§ Your goal: Between the line containing "have hge : q" and the line containing "have h := congrArg" lies a run of lines; give that run again exactly, with both of those lines, and nothing else from the entries below.

Extracted data entries
'''
import Summits.ResolutionOfSingularities.ResolutionOfSingularities.Theorems.HilbertSamuelEliminationSigmaMaxModificationsCorridor3WLadderBirthFormsNear
import Literature.AlgebraicGeometry.Resolution.RidgeCone
import Mathlib.Algebra.MvPolynomial.Funext
import HarnessLib

/-!
# [OURS · L1 W4.2] (b-end)₃ W-TOP BIRTHS — D9 part (ii): the ONE-STEP birth law for a CURVE centre (the BINARY port of
# `birthNear` / `birthTidy` on the fibre over the chain point)
# (cell res-hironaka, LADDER-RESOLUTION rung L; slot W4.2, crux chain w42 `SigmaMaxModificationsCorridor3`
# stmt-ResolutionOfSingularities-19249; `--supports stmt-ResolutionOfSingularities-19249 --as helper`; res-L1-w42-plan-1 W4.2 DEAL
# object D9 / RULINGS v3.12-1 (C) 2026-08-27T08:12:41Z, hand res-D-pv-002)

Everything here is OURS (elementary `MvPolynomial` algebra over a field; by name over `…BirthForms` p506417 / `…BirthFormsNear`
p507123, whose §B/§C/§E helpers were stated for an arbitrary index type); NOT a statement of Hironaka's manuscript [Hironaka2017]
nor of [CossartJannsenSaito2020]; no `Literature.…` named fact; never a `Theses/…` import. AI-written; no expert review; AI
review is weaker than expert review.

## Setting (res-type-067's step-geometry finding 08:12:03Z, plan-1 RULINGS v3.12-1 (C))

At a (b-end)₃ step of a never-isolated chain the centre germ at `x_n` is a regular CURVE `D` or a SURFACE, never the point.
For a CURVE `D = V(Y, U₁, U₂)` (frame adapted to `D`, `U₀` the parameter of `D`) the blow-up has the two charts `U_j ≠ 0`,
`j ∈ {1, 2}`: `U_l ↦ U_j·U_l` for the OTHER transversal letter `l`, `U_j ↦ U_j`, `U₀` UNTOUCHED; the near directions over
`x_n` live on `ℙ(Dir_{x_n}/T_{x_n}D) ≅ ℙ¹` (coordinates `[U₁ : U₂]`), and the fibre-birth event is «`ℙ¹` WHOLLY near».
RESTRICTING TO THE FIBRE `U₀ = 0` commutes with the chart and keeps nearness (§1), after which the one-step law is the
BINARY (`Fin 2`) version of idea-1's §8 law (§2–§3). All statements are INLINE over `MvPolynomial (Fin 2) k` (the typed
`VanishesToOrder` / `BirthNear` / `BirthTidy` are `Fin 3`-specific definitions; no new definition is introduced here).

## What is proved

* §1 `Birth.restrictFibre_aeval_curveChart` — with `ρ : U₀ ↦ 0, U_{l+1} ↦ V_l` (`Fin.cases 0 X`) and the curve chart
  `χ^D_j : U₀ ↦ U₀, U_{j+1} ↦ U_{j+1}, U_{l+1} ↦ U_{j+1}·U_{l+1}`: `ρ ∘ χ^D_j = χ_j ∘ ρ` (the point-chart `χ_j` of `Fin 2`);
  `Birth.restrictFibre_translate` — `ρ (c′(U + B)) = (ρ c′)(V + b)` for `B = (0, b)`; `Birth.lowOrder_restrictFibre` — low
  homogeneous components stay zero under `ρ`. So «`c′` near at the point `(U₀, U_j, U_l) = (0, 0, b)`» ⇒ «`ρ c′` near at `(0, b)`».
* §2 `Birth.birthNear₂` — the BINARY `birthNear`: `c′·V_j^q = χ_j(c)` and `c′` of order `≥ q` at `b` (`b_j = 0`) ⇒ the
  degree-`d` form `in_d(c)` vanishes to order `2q − d` at `b̂ = (b, b_j := 1)` (same proof as p507123 §E, index type `Fin 2`).
* §3 `Birth.birthTidy₂` — the BINARY `birthTidy`: a non-zero binary form of degree `d` with `d < 2μ` does not vanish to order
  `μ` at two linearly independent vectors (exponent lemma of p506417 §B at the two letters: `μ + s₀ ≤ d`, `μ + s₁ ≤ d`).
* §3 `Birth.not_linearIndependent_of_near₂` — ONE-STEP CURVE-CENTRE LAW: below the band `3d < 4q` (`δ = d/q < 4/3`) two near
  points of `ℙ¹ = ℙ(Dir/T_D)`, each read in its own chart, never have linearly independent directions: AT MOST ONE near
  direction over `x_n`; in particular «`ℙ¹` wholly near» (a RULED fibre birth) is impossible below `4/3` unless `in_d(c) = 0`
  on the fibre — the graded event res-type-067's `BirthDictionary3` (curve form) names: the `D`-transversal initial forms of
  the band indices VANISH AT the point `x_n ∈ D`.
* §4 (append) `Birth.eq_zero_of_wholly_near₂` — over an infinite field, «`ℙ¹` WHOLLY near» to a positive order (`δ < 2`) forces
  the binary form to be `0`: a RULED fibre birth needs the `D`-transversal initial forms of ALL indices with `δ_i < 2` to vanish
  at `x_n` (forms scale + `MvPolynomial.funext`).
-/

noncomputable section

set_option linter.dupNamespace false

namespace Summit.ResolutionOfSingularities.ResolutionOfSingularities.Theorems.SigmaMaxModificationsCorridor3.Birth

open MvPolynomial Finset
open Literature.AlgebraicGeometry.Resolution
open Literature.AlgebraicGeometry.Resolution.PointBlowup (translate chartTransform chartExponent degree_chartExponent)
open Literature.AlgebraicGeometry.Resolution.HauserPerlega2024 (coeff_chartExponent_chartTransform)
open Literature.AlgebraicGeometry.Hironaka2017.EdgeAlgebra (isHomogeneous_aeval_linear homogeneousComponent_aeval_linear)

/-! ## §1. Restriction to the fibre `U₀ = 0` -/

section Restrict

variable {k : Type} [Field k]

/-- **The fibre restriction commutes with the curve chart**: `ρ (χ^D_j c) = χ_j (ρ c)` where `ρ : U₀ ↦ 0, U_{l+1} ↦ V_l` and
`χ^D_j` is the chart `U_{j+1} ≠ 0` of the blow-up along `D = V(Y, U₁, U₂)` (`U₀` untouched). [folklore] -/
theorem restrictFibre_aeval_curveChart (j : Fin 2) (c : MvPolynomial (Fin 3) k) :
    aeval (Fin.cases (0 : MvPolynomial (Fin 2) k) (fun l => X l) : Fin 3 → MvPolynomial (Fin 2) k)
      (aeval (Fin.cases (X 0 : MvPolynomial (Fin 3) k)
        (fun l => if l = j then (X j.succ : MvPolynomial (Fin 3) k) else X j.succ * X l.succ) :
          Fin 3 → MvPolynomial (Fin 3) k) c) =
    aeval (fun l : Fin 2 => if l = j then (X j : MvPolynomial (Fin 2) k) else X j * X l)
      (aeval (Fin.cases (0 : MvPolynomial (Fin 2) k) (fun l => X l) : Fin 3 → MvPolynomial (Fin 2) k) c) := by
  have hfun : (fun i : Fin 3 => aeval (Fin.cases (0 : MvPolynomial (Fin 2) k) (fun l => X l) : Fin 3 → MvPolynomial (Fin 2) k)
      ((Fin.cases (X 0 : MvPolynomial (Fin 3) k)
        (fun l => if l = j then (X j.succ : MvPolynomial (Fin 3) k) else X j.succ * X l.succ) :
          Fin 3 → MvPolynomial (Fin 3) k) i)) =
      fun i : Fin 3 => aeval (fun l : Fin 2 => if l = j then (X j : MvPolynomial (Fin 2) k) else X j * X l)
        ((Fin.cases (0 : MvPolynomial (Fin 2) k) (fun l => X l) : Fin 3 → MvPolynomial (Fin 2) k) i) := by
    funext i
    refine Fin.cases ?_ (fun l => ?_) i
    · simp only [Fin.cases_zero, aeval_X, map_zero]
    · simp only [Fin.cases_succ, aeval_X]
      by_cases hl : l = j
      · simp only [hl, ↓reduceIte, aeval_X, Fin.cases_succ]
      · simp only [if_neg hl, map_mul, aeval_X, Fin.cases_succ]
  rw [← AlgHom.comp_apply, comp_aeval, ← AlgHom.comp_apply, comp_aeval, hfun]

/-- **The fibre restriction commutes with translations off `U₀`**: `ρ (P(U + (0, b))) = (ρ P)(V + b)`. [folklore] -/
theorem restrictFibre_translate (b : Fin 2 → k) (P : MvPolynomial (Fin 3) k) :
    aeval (Fin.cases (0 : MvPolynomial (Fin 2) k) (fun l => X l) : Fin 3 → MvPolynomial (Fin 2) k)
      (translate (Fin.cases (0 : k) b : Fin 3 → k) P) =
    translate b (aeval (Fin.cases (0 : MvPolynomial (Fin 2) k) (fun l => X l) : Fin 3 → MvPolynomial (Fin 2) k) P) := by
  have hfun : (fun i : Fin 3 => aeval (Fin.cases (0 : MvPolynomial (Fin 2) k) (fun l => X l) : Fin 3 → MvPolynomial (Fin 2) k)
      ((fun i : Fin 3 => (X i + C ((Fin.cases (0 : k) b : Fin 3 → k) i) : MvPolynomial (Fin 3) k)) i)) =
      fun i : Fin 3 => aeval (fun l : Fin 2 => (X l + C (b l) : MvPolynomial (Fin 2) k))
        ((Fin.cases (0 : MvPolynomial (Fin 2) k) (fun l => X l) : Fin 3 → MvPolynomial (Fin 2) k) i) := by
    funext i
    refine Fin.cases ?_ (fun l => ?_) i
    · simp only [Fin.cases_zero, aeval_X, map_zero, add_zero]
    · simp only [Fin.cases_succ, map_add, aeval_X, aeval_C, algebraMap_eq]
  rw [translate_eq_aeval, translate_eq_aeval, ← AlgHom.comp_apply, comp_aeval, ← AlgHom.comp_apply, comp_aeval, hfun]

/-- **Low homogeneous components stay zero under the fibre restriction** (its letters go to `0` or to letters). [folklore] -/
theorem lowOrder_restrictFibre {P : MvPolynomial (Fin 3) k} {μ : ℕ} (h : ∀ n < μ, homogeneousComponent n P = 0) :
    ∀ n < μ, homogeneousComponent n
      (aeval (Fin.cases (0 : MvPolynomial (Fin 2) k) (fun l => X l) : Fin 3 → MvPolynomial (Fin 2) k) P) = 0 := by
  intro n hn
  have hlin : ∀ i : Fin 3, ((Fin.cases (0 : MvPolynomial (Fin 2) k) (fun l => X l) : Fin 3 → MvPolynomial (Fin 2) k) i)
      |>.IsHomogeneous 1 := by
    intro i
    refine Fin.cases ?_ (fun l => ?_) i
    · simp only [Fin.cases_zero]; exact isHomogeneous_zero _ _ _
    · simp only [Fin.cases_succ]; exact isHomogeneous_X _ _
  rw [homogeneousComponent_aeval_linear _ hlin, h n hn, map_zero]

/-- **Nearness passes to the fibre**: if `c′` has order `≥ q` at the point `(U₀, U₁, U₂) = (0, b)` then `ρ c′` has order
`≥ q` at `b`. [folklore] -/
theorem lowOrder_translate_restrictFibre (b : Fin 2 → k) {c' : MvPolynomial (Fin 3) k} {q : ℕ}
    (h : ∀ n < q, homogeneousComponent n (translate (Fin.cases (0 : k) b : Fin 3 → k) c') = 0) :
    ∀ n < q, homogeneousComponent n (translate b
      (aeval (Fin.cases (0 : MvPolynomial (Fin 2) k) (fun l => X l) : Fin 3 → MvPolynomial (Fin 2) k) c')) = 0 := by
  rw [← restrictFibre_translate]
  exact lowOrder_restrictFibre h

end Restrict

/-! ## §2. The binary `birthNear` -/

section Near

variable {k : Type} [Field k]

/-- **`birthNear₂` — the BINARY one-chart birth law** (index type `Fin 2`; the proof of p507123 §E verbatim): if
`c′·V_j^q = χ_j(c)` and `c′` has order `≥ q` at the point `b` of the exceptional divisor (`b_j = 0`), then the degree-`d`
form `in_d(c)` vanishes to order `2q − d` at `b̂ = (b, b_j := 1)`. NOT a statement of the manuscript. [folklore] -/
theorem birthNear₂ (q d : ℕ) (j : Fin 2) (b : Fin 2 → k) (c c' : MvPolynomial (Fin 2) k) (hbj : b j = 0)
    (heq : c' * X j ^ q = aeval (fun l : Fin 2 => if l = j then (X j : MvPolynomial (Fin 2) k) else X j * X l) c)
    (hvan : ∀ n < q, homogeneousComponent n (translate b c') = 0) :
    ∀ n < 2 * q - d, homogeneousComponent n (translate (Function.update b j 1) (homogeneousComponent d c)) = 0 := by
  classical
  have hv : ∀ β : Fin 2 →₀ ℕ, β.degree < q → coeff β (translate b c') = 0 :=
    (forall_homogeneousComponent_eq_zero_iff _ _).mp hvan
  have hT : translate b c' * X j ^ q = chartTransform 0 j
      (aeval (fun l => if l = j then (X j : MvPolynomial (Fin 2) k) else X l + C (b l) * X j) c) := by
    rw [← aeval_chart_eq_chartTransform, ← translate_aeval_chart j b hbj c, ← heq,
      translate_eq_aeval b (c' * X j ^ q), map_mul, map_pow, aeval_X, hbj, map_zero, add_zero]
    rfl
  have h1 : ∀ β : Fin 2 →₀ ℕ, β.degree < q + q → coeff β (chartTransform 0 j
      (aeval (fun l => if l = j then (X j : MvPolynomial (Fin 2) k) else X l + C (b l) * X j) c)) = 0 := by
    rw [← hT]; exact lowOrder_mul_X_pow j q hv
  have h2 : ∀ a ∈ (homogeneousComponent d
      (aeval (fun l => if l = j then (X j : MvPolynomial (Fin 2) k) else X l + C (b l) * X j) c)).support,
      2 * q - d ≤ (a.erase j).degree := by
    intro a ha
    rw [mem_support_iff, coeff_homogeneousComponent] at ha
    split_ifs at ha with hadeg
    · have haG := mem_support_iff.mpr ha
      have hne := ha
      rw [← coeff_chartExponent_chartTransform 0 j (fun _ _ => Nat.zero_le _) haG] at hne
      have hge : q + q ≤ (chartExponent 0 j a).degree := not_lt.mp fun hlt => hne (h1 _ hlt)
      rw [degree_chartExponent, Nat.sub_zero] at hge
      have hsplit : (a.erase j).degree + a j = a.degree := by
        have h := congrArg Finsupp.degree (Finsupp.erase_add_single j a)
        rwa [map_add, Finsupp.degree_single] at h
      omega
    · exact absurd rfl ha
  have h3 := lowOrder_translate_single_of_erase_degree j h2
  rw [homogeneousComponent_aeval_linear _ (isHomogeneous_shear j b), translate_single_aeval_shear] at h3
  intro n hn
  have hP := (forall_homogeneousComponent_eq_zero_iff _ _).mpr h3 n hn
  have h5 := congrArg (aeval (fun l => if l = j then (X j : MvPolynomial (Fin 2) k) else X l - C (b l) * X j)) hP
  rw [map_zero, ← homogeneousComponent_aeval_linear _ (isHomogeneous_unshear j b), aeval_unshear_aeval_shear] at h5
  exact h5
'''
§ Reply:
      have hge : q + q ≤ (chartExponent 0 j a).degree := not_lt.mp fun hlt => hne (h1 _ hlt)
      rw [degree_chartExponent, Nat.sub_zero] at hge
      have hsplit : (a.erase j).degree + a j = a.degree := by
        have h := congrArg Finsupp.degree (Finsupp.erase_add_single j a)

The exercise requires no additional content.